Possible Increased Risk of Immunosuppressant Effects with Other Immunosuppressants: When initiating Ocrevus after an immunosuppressive therapy or initiating an immunosuppressive therapy after Ocrevus, consider the potential for increased immunosuppressive effects. Ocrevus has not been studied in combination with other MS therapies.
Vaccinations: Administer all immunizations according to immunization guidelines at least 6 weeks prior to initiation of Ocrelizumab. The safety of immunization with live or live-attenuated vaccines following Ocrelizumab therapy has not been studied, and vaccination with live-attenuated or live vaccines is not recommended during treatment and until Bcell repletion. No data are available on the effects of live or non-live vaccination in patients receiving Ocrelizumab.
Malignancies: An increased risk of malignancy with Ocrelizumab may exist. In controlled trials, malignancies, including breastcancer, occurred more frequently in Ocrelizumab-treated patients.
See prescribing information for full details.

Most common: Upper respiratory tract infections and infusion reactions.
See prescribing information for full details.

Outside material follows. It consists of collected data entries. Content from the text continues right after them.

omit [NumberField K] [Module ℚ W] [IsScalarTower ℚ K W] in
/-- **`d·M𝒪 ⊆ M`** for `M` `θ`-stable and `d𝒪_K ⊆ ℤ[θ]` («`𝔣M′𝒪 = 𝔣M′ ⊆ M′` … from `𝔣 ⊆ R` and `M′R = M′`»).
[cite: Marseglia2025ModulesOverOrders, §3 Thm. 3.2 (3) and proof, chunk p0006] -/
theorem smul_mem_of_mem_span [Module (𝓞 K) W] [IsScalarTower (𝓞 K) K W] {θ : K} {d : ℤ}
    (hd : ∀ a : K, IsIntegral ℤ a → d • a ∈ Algebra.adjoin ℤ ({θ} : Set K)) {M : Submodule ℤ W}
    (hM : ∀ x ∈ M, θ • x ∈ M) {x : W} (hx : x ∈ Submodule.span (𝓞 K) (M : Set W)) : d • x ∈ M := by
  -- the stronger statement `(d·a)·x ∈ M` for every `a ∈ 𝒪_K` is stable under the `𝒪_K`-span operations
  suffices h : ∀ a : 𝓞 K, (d • (a : K)) • x ∈ M by
    have h1 := h 1
    rwa [show ((1 : 𝓞 K) : K) = 1 from map_one _, smul_assoc, one_smul] at h1
  induction hx using Submodule.span_induction with
  | mem y hy => exact fun a => smul_mem_of_mem_adjoin hM (hd _ (NumberField.RingOfIntegers.isIntegral_coe a)) hy
  | zero => exact fun a => by rw [smul_zero]; exact M.zero_mem
  | add y z _ _ hy hz => exact fun a => by rw [smul_add]; exact add_mem (hy a) (hz a)
  | smul c y _ ih =>
    intro a
    have h2 : (d • (a : K)) • (c • y) = (d • ((a * c : 𝓞 K) : K)) • y := by
      rw [← IsScalarTower.algebraMap_smul K c y, smul_smul, smul_mul_assoc]
      simp only [NumberField.RingOfIntegers.coe_eq_algebraMap, map_mul]
    rw [h2]
    exact ih (a * c)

Immunosuppressive or Immune-Modulating Therapies: The concomitant use of Ocrelizumab and other immune-modulating or immunosuppressive therapies, including immunosuppressant doses of corticosteroids, is expected to increase the risk of immunosuppression. Consider the risk of additive immune system effects when coadministering immunosuppressive therapies with Ocrelizumab. When switching from drugs with prolonged immune effects, such as daclizumab, fingolimod, natalizumab, teriflunomide, or mitoxantrone, consider the duration and mode of action of these drugs because of additive immunosuppressive effects when initiating Ocrelizumab.

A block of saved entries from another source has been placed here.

import Summits.QuantumFields.BalabanUV.T4Continuum.Support.SubstrateBlockAvgContinuity

/-!
# SUBSTRATE — THE DRIVEN TWO-RUN OBJECT OF RECORD AT THE SMALL-LOOP AVERAGE OF RECORD WITH NO DISPLAYED HYPOTHESIS: the class
# `nestedSmallAll ℰ δ′ = ⋂ₖ NestedSmall ℰ δ′ k` (small along the whole unguarded orbit) is closed and contains `1`, so
# `drivenOfRecordSU` is INHABITED outright — `drivenRecordSU F K m′ : DrivenRuns SU(n)` with `1 ∈ domV`, `uA 1 = uB 1 = 1`

Cell `pub-balaban`, SUBSTRATE cell, seat `b2b-balaban-substrate-p2`; follower of `SubstrateBlockAvgContinuity` (p220282) closing MAP v0.4 §O1 O-1's
non-vacuity AT THE `ℰ` OF RECORD (`ExpMeanLog.expMeanLogSU`): the O-1 object exists with NO displayed hypothesis for the class
`⋂ₖ NestedSmall expMeanLogSU (δ_SU/2) k`.  Whether Bałaban's small-PLAQUETTE class sits inside this class is the one-step regularity
ESTIMATE ([Balaban1985Averaging] Prop. 2) — displayed where needed, never substrate; this file does not claim it.  Edits nothing.

HONEST FRAMING (T4-DAG p. 1).  Rung (B)+1 of the FINITE-VOLUME T⁴ continuum programme — NOT infinite volume, NOT a mass gap, NOT the
Clay problem, NOT summit progress, no estimate.  HONEST DEPENDENCY (cell line, verbatim): continuum YM on T⁴ ⇐ BetaPertH ∧ nine spine
estimates (0/9 proved); BetaPertH ⇐ (D1) ∧ (D4) ∧ CAP+tail; G-an2-4 gates asym, D1 and NE2/3/4.

* §1 `nestedSmallAll ℰ δ′ := ⋂ k, NestedSmall ℰ δ′ k`; `nestedSmallAll_subset`, `isClosed_nestedSmallAll`, `one_mem_nestedSmallAll`.
* §2 **`drivenRecordSU F K m′ gA gB : DrivenRuns (Matrix.specialUnitaryGroup n ℂ)`** := `drivenOfRecordSU` on the classes `nestedSmallAll expMeanLogSU (δ_SU/2)`
  of the two tori; **`one_mem_domV_drivenRecordSU`**, **`uA_one_drivenRecordSU`**, **`uB_one_drivenRecordSU`** — hypothesis-free.
No estimate, no `def … : Prop`, no `sorry`.
-/

noncomputable section

open scoped BigOperators Topology

namespace Summit.QuantumFields.BalabanUV.T4Continuum.SubstrateBlockAvgContinuity

open Literature.MathematicalPhysics.QuantumFieldTheory.Balaban1983to89
open Literature.MathematicalPhysics.QuantumFieldTheory.Balaban1983to89.T4Continuum (T4Family)
open Summit.QuantumFields.BalabanUV.T4Continuum.SubstrateTwoRunsDriven
open ExpMeanLog

variable {P : Params} {G : Type*} [GaugeGroup G] (ℰ : LoopAverage G)

/-! ## §1 The all-level nested class -/

/-- [folklore] THE ALL-LEVEL NESTED SMALL-LOOP CLASS: small (margin `δ′`) at every level along the unguarded (0.4) orbit. -/
def nestedSmallAll (δ' : ℝ) : Set (GaugeField P 0 G) := ⋂ k, NestedSmall ℰ δ' k

/-- [folklore] It lies in every finite-level nested class. -/
theorem nestedSmallAll_subset (δ' : ℝ) (k : ℕ) : nestedSmallAll (P := P) ℰ δ' ⊆ NestedSmall ℰ δ' k :=
  Set.iInter_subset _ k

/-- [folklore] It is CLOSED (topological group, continuous `dist1`, `ℰ` continuous on small families, `δ′ < ℰ.δ`). -/
theorem isClosed_nestedSmallAll [TopologicalSpace G] [IsTopologicalGroup G] (hd : Continuous (dist1 : G → ℝ)) (hE : SmallContinuous ℰ)
    {δ' : ℝ} (hδ : δ' < ℰ.δ) : IsClosed (nestedSmallAll (P := P) ℰ δ') :=
  isClosed_iInter fun k => isClosed_nestedSmall ℰ hd hE hδ k

/-- [folklore] It contains the trivial configuration (`ℰ` normalised at identity families, `0 ≤ δ′`). -/
theorem one_mem_nestedSmallAll (hE : ∀ m : ℕ, ℰ.E (fun _ : Fin (m + 1) => (1 : G)) = 1) {δ' : ℝ} (hδ' : 0 ≤ δ') :
    (1 : GaugeField P 0 G) ∈ nestedSmallAll ℰ δ' :=
  Set.mem_iInter.2 fun k => one_mem_nestedSmall ℰ hE hδ' k

/-! ## §2 The driven two-run object of record on `SU(n)` with no displayed hypothesis -/

section SU

variable {n : Type} [Fintype n] [DecidableEq n] [Nonempty n]

/-- [folklore] Half the radius of the `SU(n)` average of record is a legitimate margin: `0 ≤ δ_SU/2 < δ_SU`. -/
theorem half_deltaSU_lt : (expMeanLogSU (n := n)).δ / 2 < (expMeanLogSU (n := n)).δ :=
  half_lt_self (expMeanLogSU (n := n)).δ_pos

/-- [folklore] `0 ≤ δ_SU/2`. -/
theorem half_deltaSU_nonneg : 0 ≤ (expMeanLogSU (n := n)).δ / 2 :=
  le_of_lt (half_pos (expMeanLogSU (n := n)).δ_pos)

/-- [folklore] **THE DRIVEN TWO-RUN OBJECT OF RECORD AT `ℰ = expMeanLogSU`, HYPOTHESIS-FREE**: both runs' classes are the all-level nested
small-loop classes with margin `δ_SU/2` on the tori `F.P K`, `F.P (K+1)`; backgrounds = constrained Wilson minimisers by compactness with
continuity of `M^k` ON the classes (`drivenOfRecordSU`); couplings `gA`, `gB`. -/
def drivenRecordSU (F : T4Family) (K m' : ℕ) (gA gB : ℕ → ℝ) : DrivenRuns (Matrix.specialUnitaryGroup n ℂ) :=
  drivenOfRecordSU F K m' half_deltaSU_lt
    (nestedSmallAll expMeanLogSU ((expMeanLogSU (n := n)).δ / 2))
    (isClosed_nestedSmallAll _ continuous_dist1_SU smallContinuous_expMeanLogSU half_deltaSU_lt)
    (one_mem_nestedSmallAll _ (fun _ => ESU_const_one) half_deltaSU_nonneg)
    (fun k => nestedSmallAll_subset _ _ k)
    (nestedSmallAll expMeanLogSU ((expMeanLogSU (n := n)).δ / 2))
    (isClosed_nestedSmallAll _ continuous_dist1_SU smallContinuous_expMeanLogSU half_deltaSU_lt)
    (one_mem_nestedSmallAll _ (fun _ => ESU_const_one) half_deltaSU_nonneg)
    (fun k => nestedSmallAll_subset _ _ k) gA gB

/-- [folklore] **`1 ∈ domV`, HYPOTHESIS-FREE**, for the object of record on `SU(n)`. -/
theorem one_mem_domV_drivenRecordSU (F : T4Family) (K m' : ℕ) (gA gB : ℕ → ℝ) :
    (1 : UnitField F (Matrix.specialUnitaryGroup n ℂ)) ∈ (drivenRecordSU (n := n) F K m' gA gB).domV :=
  one_mem_domV_drivenOfRecordSU F K m' _ _ _ _ _ _ _ _ _ gA gB

/-- [folklore] **`oneA`, HYPOTHESIS-FREE**: run A's background of the trivial driving field is trivial. -/
theorem uA_one_drivenRecordSU (F : T4Family) (K m' : ℕ) (gA gB : ℕ → ℝ) :
    ((drivenRecordSU (n := n) F K m' gA gB).uA ⟨1, one_mem_domV_drivenRecordSU F K m' gA gB⟩).1 = 1 :=
  uA_one_drivenOfRecordSU F K m' _ _ _ _ _ _ _ _ _ gA gB

/-- [folklore] **`oneB`, HYPOTHESIS-FREE**. -/
theorem uB_one_drivenRecordSU (F : T4Family) (K m' : ℕ) (gA gB : ℕ → ℝ) :
    ((drivenRecordSU (n := n) F K m' gA gB).uB ⟨1, one_mem_domV_drivenRecordSU F K m' gA gB⟩).1 = 1 :=
  uB_one_drivenOfRecordSU F K m' _ _ _ _ _ _ _ _ _ gA gB

end SU

end Summit.QuantumFields.BalabanUV.T4Continuum.SubstrateBlockAvgContinuity

end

Pregnancy: There are no adequate data on the developmental risk associated with use of Ocrelizumab in pregnant women. There are no data on B-cell levels in human neonates following maternal exposure to Ocrelizumab. However, transient peripheral B-cell depletion and lymphocytopenia have been reported in infants born to mothers exposed to other anti-CD20 antibodies during pregnancy.
Lactation: There are no data on the presence of ocrelizumab in human milk, the effects on the breastfed infant, or the effects of the drug on milk production.
The developmental and health benefits of breastfeeding should be considered along with the mother’s clinical need for Ocrevus and any potential adverse effects on the breastfed infant from Ocrevus or from the underlying maternal condition. 
See prescribing information for full details.    

Storage of Infusion Solution: Prior to the start of the intravenous infusion, the content of the infusion bag should be at room temperature. Use the prepared infusion solution immediately. If not used immediately, chemical and physical in use stability has been demonstrated for 24 hours (in the refrigerator) at 2°C–8°C and 8 hours at room temperature (up to 25°C), which includes infusion time. In the event an intravenous infusion cannot be completed the same day, discard the remaining solution. From microbiological point of view, the prepared infusion should be used immediately. If not used immediately, in use storage times and conditions prior to use are the responsibility of the user and would normally not be longer than 24 hours at 2°C–8°C and 8 hours at room temperature, unless dilution is undertaken in controlled and validated aseptic conditions. No incompatibilities between Ocrelizumab and polyvinyl chloride (PVC) or polyolefin (PO) bags and intravenous (IV) administration sets have been observed.